According to lawyers for the Alabama grandparents, 18 states require some level of proof that the parent is unfit or that grandparent contact is necessary to prevent harm to the child.

In contrast, 19 states have embraced a more flexible approach, in which judges apply a presumption in favor of a parent’s decision, but there is no prior requirement they be found unfit.  In addition, these states require the grandparent to prove that the visitation is in the best interests of the child.

“Petitioners have asked a court to override the considered decision of fit, married, natural parents regarding who should have unsupervised visitation with their minor children. Such requests are rare, and they should be granted even more rarely,” wrote the parent’s lawyer, Kenneth Cleveland of Birmingham, in his brief to the court.

Mr. Cleveland said the split cited by opposing counsel is not as severe as suggested. Only a portion of the cited cases involved court review of decisions made by fit, married, natural parents, he said.

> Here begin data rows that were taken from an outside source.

import Summits.QuantumFields.BalabanUV.Beta.EriceRemainderEnclosureHistoryRenewalWitnessRate
import Summits.QuantumFields.BalabanUV.Beta.EriceRemainderEnclosureHistoryFadingContinuum

/-!
# EriceRemainderEnclosureHistoryFadingWitness — (E36c) THE RATIO CANNOT BE UNIFORM IN THE FADING CONSTANT: every digital witness of
# (E35) HAS a fading modulus of its own (finitely many live ages), so for every `κ < 1` and every `C′` some member of the class
# «`FadingMemory` with SOME constant + rows ≤ M + sign + floor» beats `C′·κ^j`; with (E36b) BY NAME the DICHOTOMY of the rate row:
# for each fading constant `C` ONE ratio `κ(C) < 1` serves the whole class (geometric shape, node U2's constant), and NO ratio serves
# all fading constants at once

Cell `pub-balaban`, β-function sub-cell, BINDER row D4 «RemainderConst leaves for Bałaban's split» (`HOME/BINDER-OWNERS.md`; owner
lineage `b2b-balaban-beta-an4`; this file by co-owner #2 lineage `b2b-balaban-beta-d4-p2`, generation 38), β-FLOW TEAM duty (1),
FREEZE (0) honoured (def-free; no new leaf, no new hypothesis shape).  The sharpness half of station (E36), over (E35a)∕(E35b)∕(E35c)
`EriceRemainderEnclosureHistoryRenewalWitness{,Runs,Rate}` (the digital design: `rgEqH_A` ∕ `rgEqH_B` ∕ `runs_box_pin` ∕ `scaleShiftRate` ∕
`histLipschitz_rows` ∕ `floors` ∕ `eps_le_disc` ∕ `staged_cost_le` ∕ `exists_stages` BY NAME) and (E36b)
`EriceRemainderEnclosureHistoryFadingContinuum.geometric_uniform_fading_sign`.

HONEST FRAMING (page 1, verbatim and binding).  *"Discharging BetaPertH makes Bałaban's UV stability UNCONDITIONAL — a real
constructive-QFT result; it is NOT the continuum limit and NOT the Clay problem."*  THIS FILE DISCHARGES NOTHING OF THE KIND.  It is
[folklore] real analysis — an explicit WITNESS family about the cell's own NOT-IN-PRINT binders (node U2's `ScaleShiftRate`,
`HistLipschitz`, `FadingMemory`, GAPS G-t4-U2-1∕-2; the floor shape of (0.31)); nothing of [I] (1.22) is asserted; nothing of Bałaban's is
quoted newly (loci verbatim in the headers of `FlowStep` ∕ `T4CouplingMatching`).  Row D4 class UNCHANGED (critical-path width 0; instance
0∕1; D4 DISCHARGE NO DATE).  HONEST DEPENDENCY: continuum YM on T⁴ ⇐ BetaPertH ∧ nine spine estimates (0/9 proved); BetaPertH ⇐ (D1) ∧
(D4) ∧ CAP+tail; G-an2-4 gates asym, D1 and NE2/3/4.

THE POINT (census sense (α)).  (E36a)∕(E36b): for EVERY fading constant `C` the row smallness `4·M·U < 1` gives ONE ratio `κ(C) < 1` with
`disc_j ≤ (2c∕(1−θ))·κ(C)^j` over the whole class; the constant is paid in the ratio (`log(1∕κ) ≍ log(1∕θ)·log(1∕(4MU))∕log(C∕M)`).  Here
the converse bookkeeping: the digital witness of (E35) with `s + 1` stages reads its history at the finitely many ages `a_0 < … < a_s`
only, so its modulus `Λ k (k − a_t) = ε_t·L_t` IS fading, with constant `Σ_t ε_t·L_t∕θ^{a_t}` (§1 `fadingMemory_of_stages`; for the staged
pattern `≍ (1 + Ytop)³·θ^{−a_{s−1}}`, `a_{s−1} = 2s² − s + 1` — astronomically large, never small).  Hence (§2 `not_geometric_fading`) for
every `κ < 1` and `C′` a member of the class WITH a fading modulus beats `C′·κ^j` (at `j = k_s ≥ s³`, `disc = cθ^{2s²+s}∕(s+1)`): the ratio
of (E36b) can NOT be chosen uniformly in the fading constant, and (§3 `fading_dichotomy`, both halves BY NAME) the rate row of the
history channel closes as a DICHOTOMY — geometric shape ⟺ a bound on the fading constant (more generally: on an exponential age-moment)
over the class; the smallness node U2 places on the fading constant is not needed for the shape, its FINITENESS is.  Quantitatively
(by inspection, not kernel-typed): the `s`-stage witness has `log C ≍ 2s²·log(1∕θ)` and forces `log(1∕κ(C)) ≲ 2·log(1∕θ)∕s ≍
(log(1∕θ))^{3∕2}∕√(log C)`, against (E36b)'s `log(1∕κ(C)) ≳ log(1∕θ)·log(1∕(4MU))∕log(C∕M)`; the two-parameter pattern of (E35d) narrows
the window to a `log log C` factor.  NOT B12 Thm 2, NOT BetaPertH, NOT continuum, NOT Clay.

WHAT IS PROVED ([folklore]; 0 `def`, 0 sorry; nothing of [I] asserted).
 §1 `fadingMemory_of_stages` (the explicit modulus of (E35b) `histLipschitz_rows` satisfies `FadingMemory (Σ_t ε_t L_t∕θ^{a_t}) θ`).
 §2 `witness_core_fading` ((E35b) `witness_core` with the fading conjunct and its explicit constant), **`not_geometric_fading`** ((E35c)
    `not_geometric` inside the sub-class «`FadingMemory` with some constant»), **`staged_witness_fading`** (the `s`-stage witness has fading
    constant `≤ C_s = (1 + 1∕γ² + (b+c)(s³+2s²+2s+2))³(c∕b+s)∕θ^{2s²+s+1}` and `disc ≥ cθ^{2s²+s}∕(s+1)` at `j = s³+2s²+2s`),
    **`ratio_lower_bound`** (any `(D, κ)` serving the class with fading constant `C_s` has `cθ^{2s²+s}∕(s+1) ≤ D·κ^{s³+2s²+2s}`).
 §3 **`fading_dichotomy`** ((E36b) `geometric_uniform_fading_sign` + §2, by name).
-/

noncomputable section
open Finset

namespace Summit.QuantumFields.BalabanUV.Beta.EriceRemainderEnclosureHistoryFadingWitness

open Literature.MathematicalPhysics.QuantumFieldTheory.Balaban1983to89
open Literature.MathematicalPhysics.QuantumFieldTheory.Balaban1983to89.FlowStep
open Literature.MathematicalPhysics.QuantumFieldTheory.Balaban1983to89.T4CouplingMatching
open Summit.QuantumFields.BalabanUV.Beta.EriceRemainderEnclosureHistoryRenewalWitness
open Summit.QuantumFields.BalabanUV.Beta.EriceRemainderEnclosureHistoryRenewalWitnessRuns
  (rgEqH_A rgEqH_B runs_box_pin scaleShiftRate histLipschitz_rows floors eps_le_disc)
open Summit.QuantumFields.BalabanUV.Beta.EriceRemainderEnclosureHistoryRenewalWitnessRate (staged_cost_le exists_stages)
open Summit.QuantumFields.BalabanUV.Beta.EriceRemainderEnclosureHistoryFadingContinuum (geometric_uniform_fading_sign)

/-! ## §1 The digital modulus is fading -/

/-- **THE DIGITAL MODULUS IS FADING.**  The explicit modulus of (E35b) `histLipschitz_rows` —
`Λ k i = Σ_{t≤s} [i = k − a_t]·[a_t ≤ k]·ε_t·L_t` (live ages `a_t` only) — satisfies `FadingMemory (Σ_{t≤s} ε_t·L_t∕θ^{a_t}) θ Λ` for every
`θ > 0` (`ε, L ≥ 0`): at a live age `a_t` the cap `(ε_t L_t∕θ^{a_t})·θ^{a_t} = ε_t L_t` is met with equality, elsewhere `Λ = 0`.  Each
digital witness thus HAS a fading modulus; its constant is as large as `θ^{−a_t}` at the oldest live age. [folklore] -/
theorem fadingMemory_of_stages {θ : ℝ} {s : ℕ} {a : ℕ → ℕ} {ε L : ℕ → ℝ} {Λ : ℕ → ℕ → ℝ}
    (hθ0 : 0 < θ) (hε0 : ∀ t, 0 ≤ ε t) (hL0 : ∀ t, 0 ≤ L t)
    (hΛ : ∀ kk i, Λ kk i = ∑ t ∈ range (s + 1), if i = kk - a t then (if a t ≤ kk then ε t * L t else 0) else 0) :
    FadingMemory (∑ t ∈ range (s + 1), ε t * L t / θ ^ a t) θ Λ := by
  intro kk i _
  refine ⟨?_, ?_⟩
  · rw [hΛ]
    exact sum_nonneg fun t _ => by
      split_ifs <;> first | exact mul_nonneg (hε0 t) (hL0 t) | exact le_rfl
  · rw [hΛ, sum_mul]
    refine sum_le_sum fun t _ => ?_
    have hnn : 0 ≤ ε t * L t / θ ^ a t * θ ^ (kk - i) := by
      have := hε0 t; have := hL0 t; positivity
    split_ifs with h1 h2
    · have hki : kk - i = a t := by omega
      rw [hki, div_mul_cancel₀ _ (pow_ne_zero _ hθ0.ne')]
    · exact hnn
    · exact hnn
import Literature.Geometry.Lorentzian.InverseMeanCurvatureFlowCalibration
import Literature.Geometry.Lorentzian.InverseMeanCurvatureFlowConstancy
import HarnessLib

/-!
# Inverse mean curvature flow I — proofs: Huisken–Ilmanen's Uniqueness Theorem 2.2 and uniqueness in Thm. 3.1

Sorry-free continuation of `InverseMeanCurvatureFlowCalibration.lean` and
`InverseMeanCurvatureFlowConstancy.lean`: the Uniqueness Theorem 2.2 (i) of Huisken–Ilmanen
(J. Differential Geom. 59 (2001)) for the weak formulation (1.5) of `InverseMeanCurvatureFlow.lean`
on a connected, noncompact Riemannian `3`-manifold ("`M` has no compact component; `M` need not
be complete"). Everything is proved; no definitions, no named facts.

* `IsWeakSupersolution.strict_const_mul` — for a weak supersolution `u ≥ 0` and `c ≥ 1`, `c u`
  satisfies the strict inequality (2.2) with `ε = 1 - c⁻¹` ("`u_ε := u/(1-ε)` satisfies (2.2)").
* `eq_empty_of_ae_gradNorm_eq_zero` — the topological end of the proof: if `|∇U| = |∇v| = 0` a.e.
  on `W = {v > U} ∩ Ω ⊂⊂ Ω`, then `W = ∅` (both functions are constant on each component of the
  open set `W`; a component is open and, `X` being connected and noncompact, not closed; at a
  boundary point continuity gives `v > U` again).
* `IsWeakSupersolution.le_of_isWeakSubsolution_of_nonneg`, `IsWeakSupersolution.le_of_isWeakSubsolution`
  — **Thm. 2.2 (i)**: if `u` is a weak supersolution and `v` a weak subsolution on the open set
  `Ω` with `{v > u} ∩ Ω ⊂⊂ Ω`, then `v ≤ u` on `Ω` (first for `u ≥ 0` via `c u`, `c ↓ 1`, and a
  downward shift of `v` arranging `sup(v - cu) ≤ ε`; in general after shrinking `Ω` to a
  precompact neighbourhood of the compact set and adding a constant to `u` and `v`).

* `IsWeakSolutionIVP.setOf_lt_subset_setOf_lt` — **Thm. 2.2 (ii)**: `E₀ ⊆ F₀` and `E_t` precompact imply
  `E_t ⊆ F_t` (`min(w, t)` is a subsolution on `M ∖ F̄₀` by (1.18); compare with `u + δ` on
  `W = E_t ∖ F̄₀` by Thm. 2.2 (i), using the Dirichlet conditions on `∂E_t` and `∂F₀`);
  `IsWeakSolutionIVP.setOf_lt_eq_setOf_lt`, `IsWeakSolutionIVP.eq_of_isProperFun` — **Thm. 2.2 (iii)**
  for proper solutions, and equality off `E₀`.
* `weak_uniqueness` — **the uniqueness clause of the Weak Existence Theorem 3.1** in the exact
  binder form of the named fact `weak_existence` (`InverseMeanCurvatureFlow.lean`): on a connected
  noncompact `3`-manifold, proper solutions of (††) with a given precompact initial condition `E₀`
  are unique on `X ∖ E₀` (no completeness or subsolution-at-infinity hypothesis is needed for this
  half). The existence clause (elliptic regularisation, §3 of the source) remains a named fact.

## References

* G. Huisken, T. Ilmanen, *The inverse mean curvature flow and the Riemannian Penrose
  inequality*, J. Differential Geom. 59 (2001) 353–437: Thm. 2.2 (i)–(iii) and their proofs;
  Thm. 3.1 (uniqueness clause) and the last paragraph of its proof.
-/

noncomputable section

open Bundle Set Manifold TopologicalSpace Filter MeasureTheory Function
open scoped ContDiff Topology ENNReal NNReal Manifold Real

namespace Literature.Geometry.Lorentzian

open PseudoRiemannianMetric

variable {X : Type*} [TopologicalSpace X] [ChartedSpace E3 X] [IsManifold (𝓡 3) ∞ X]

/-! ### Scaling a nonnegative supersolution makes it strict -/

section Strict

variable (h : ContMDiffRiemannianMetric (𝓡 3) ∞ E3 (TangentSpace (𝓡 3) : X → Type _))
  [T2Space X] [LocallyCompactSpace X] [MeasurableSpace X] [BorelSpace X]
  [SecondCountableTopology X]

/-- **`u/(1 - ε)` satisfies (2.2).** If `u ≥ 0` is a weak supersolution of (∗∗) on the open set `Ω`
and `c ≥ 1`, then `U = c u` is a *strict* supersolution with `ε = 1 - c⁻¹`:
`J_U^K(U) + ε ∫_K (w - U)|∇U| ≤ J_U^K(w)` for every competitor `w ≥ U` — insert `w/c ≥ u` into
(1.5) for `u` and multiply by `c` (`|∇(c u)| = c |∇u|`). Huisken–Ilmanen 2001, proof of Thm. 2.2
(i), last paragraph ("`u_ε := u/(1-ε)` satisfies (2.2)"). [cite: HuiskenIlmanenIMCF2001, proof of Thm. 2.2 (i)] -/
theorem IsWeakSupersolution.strict_const_mul {u : X → ℝ} {Ω : Set X}
    (hu : IsWeakSupersolution h u Ω) (hΩ : IsOpen Ω) {c : ℝ} (hc : 1 ≤ c) :
    ∀ w, IsCompetitor h (fun x ↦ c * u x) Ω w → (∀ x ∈ Ω, c * u x ≤ w x) →
      ∀ K, IsCompact K → K ⊆ Ω → {x | x ∈ Ω ∧ w x ≠ c * u x} ⊆ K →
        imcfEnergy h (fun x ↦ c * u x) K (fun x ↦ c * u x) +
          (1 - c⁻¹) * ∫ x in K, (w x - c * u x) * gradNorm h (fun x ↦ c * u x) x
            ∂riemannianMeasure h ≤
        imcfEnergy h (fun x ↦ c * u x) K w := by
  intro w hw hle K hK hKΩ hwK
  have hc0 : 0 < c := by linarith
  have hul := hu.1
  have hUl : IsLocLipschitzOn h (fun x ↦ c * u x) Ω := hul.const_mul h c
  obtain ⟨hwl, C, hC, hCΩ, hwC⟩ := hw
  -- the competitor `w/c ≥ u` for `u`
  have hw'l : IsLocLipschitzOn h (fun x ↦ c⁻¹ * w x) Ω := hwl.const_mul h c⁻¹
  have hne : ∀ x, c⁻¹ * w x ≠ u x → w x ≠ c * u x := by
    intro x h1 h2; apply h1; rw [h2, ← mul_assoc, inv_mul_cancel₀ hc0.ne', one_mul]
  have hw' : IsCompetitor h u Ω (fun x ↦ c⁻¹ * w x) :=
    ⟨hw'l, C, hC, hCΩ, fun x hx ↦ hwC ⟨hx.1, hne x hx.2⟩⟩
  have hle' : ∀ x ∈ Ω, u x ≤ c⁻¹ * w x := fun x hx ↦ by
    rw [le_inv_mul_iff₀ hc0]; exact hle x hx
  have hwK' : {x | x ∈ Ω ∧ c⁻¹ * w x ≠ u x} ⊆ K := fun x hx ↦ hwK ⟨hx.1, hne x hx.2⟩
  have key := hu.2 _ hw' hle' K hK hKΩ hwK'
  -- integrability
  have iIU := integrableOn_imcfEnergy_integrand h hUl hUl hΩ hK hKΩ
  have iIw := integrableOn_imcfEnergy_integrand h hUl hwl hΩ hK hKΩ
  have iIu := integrableOn_imcfEnergy_integrand h hul hul hΩ hK hKΩ
  have iIw' := integrableOn_imcfEnergy_integrand h hul hw'l hΩ hK hKΩ
  have iex : IntegrableOn (fun x ↦ (w x - c * u x) * gradNorm h (fun x ↦ c * u x) x) K
      (riemannianMeasure h) :=
    (hUl.integrableOn_gradNorm h hΩ hK hKΩ).continuousOn_mul
      (((hwl.sub h hUl).continuousOn h).mono hKΩ) hK
  -- everything in terms of `|∇u|`: the target difference is `c` times the difference for `u`
  unfold imcfEnergy at key ⊢
  rw [← integral_const_mul]
  have hdiff : ∫ x in K, (gradNorm h w x + w x * gradNorm h (fun x ↦ c * u x) x) ∂riemannianMeasure h -
      (∫ x in K, (gradNorm h (fun x ↦ c * u x) x + c * u x * gradNorm h (fun x ↦ c * u x) x)
        ∂riemannianMeasure h +
        ∫ x in K, (1 - c⁻¹) * ((w x - c * u x) * gradNorm h (fun x ↦ c * u x) x)
          ∂riemannianMeasure h) =
      c * (∫ x in K, (gradNorm h (fun x ↦ c⁻¹ * w x) x + c⁻¹ * w x * gradNorm h u x)
        ∂riemannianMeasure h -
        ∫ x in K, (gradNorm h u x + u x * gradNorm h u x) ∂riemannianMeasure h) := by
    have i5 : IntegrableOn (fun x ↦ gradNorm h (fun x ↦ c * u x) x + c * u x * gradNorm h (fun x ↦ c * u x) x +
        (1 - c⁻¹) * ((w x - c * u x) * gradNorm h (fun x ↦ c * u x) x)) K (riemannianMeasure h) :=
      iIU.add (iex.const_mul _)
    rw [← integral_add iIU (iex.const_mul _), ← integral_sub iIw i5, ← integral_sub iIw' iIu,
      ← integral_const_mul]
    refine integral_congr_ae (Eventually.of_forall fun x ↦ ?_)
    simp only [gradNorm_const_mul, abs_of_pos hc0, abs_of_pos (inv_pos.2 hc0)]
    field_simp
    ring
  have hpos : 0 ≤ c * (∫ x in K, (gradNorm h (fun x ↦ c⁻¹ * w x) x + c⁻¹ * w x * gradNorm h u x)
      ∂riemannianMeasure h -
      ∫ x in K, (gradNorm h u x + u x * gradNorm h u x) ∂riemannianMeasure h) :=
    mul_nonneg hc0.le (by linarith)
  linarith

The grandparents’ lawyer, Kevin Newsom of Birmingham, rejected the idea that “fit, married, natural parents,” are entitled to higher level of constitutional protection than any other parents.

“Families come in all shapes and sizes,” Mr. Newsom wrote in his brief to the court. “Respondents seem to envision a dividing line with Ward and June Cleaver on one side – and all other parents on the other. It’s just not that simple.” 

The basic question, he said, is under what circumstances may a judge grant grandparent visitation over a parent’s objection?

“There is no perfect case in which to resolve that question,” Newsom said. “This Court’s answer – which it will eventually have to give – will necessarily apply to a range of fact patterns.”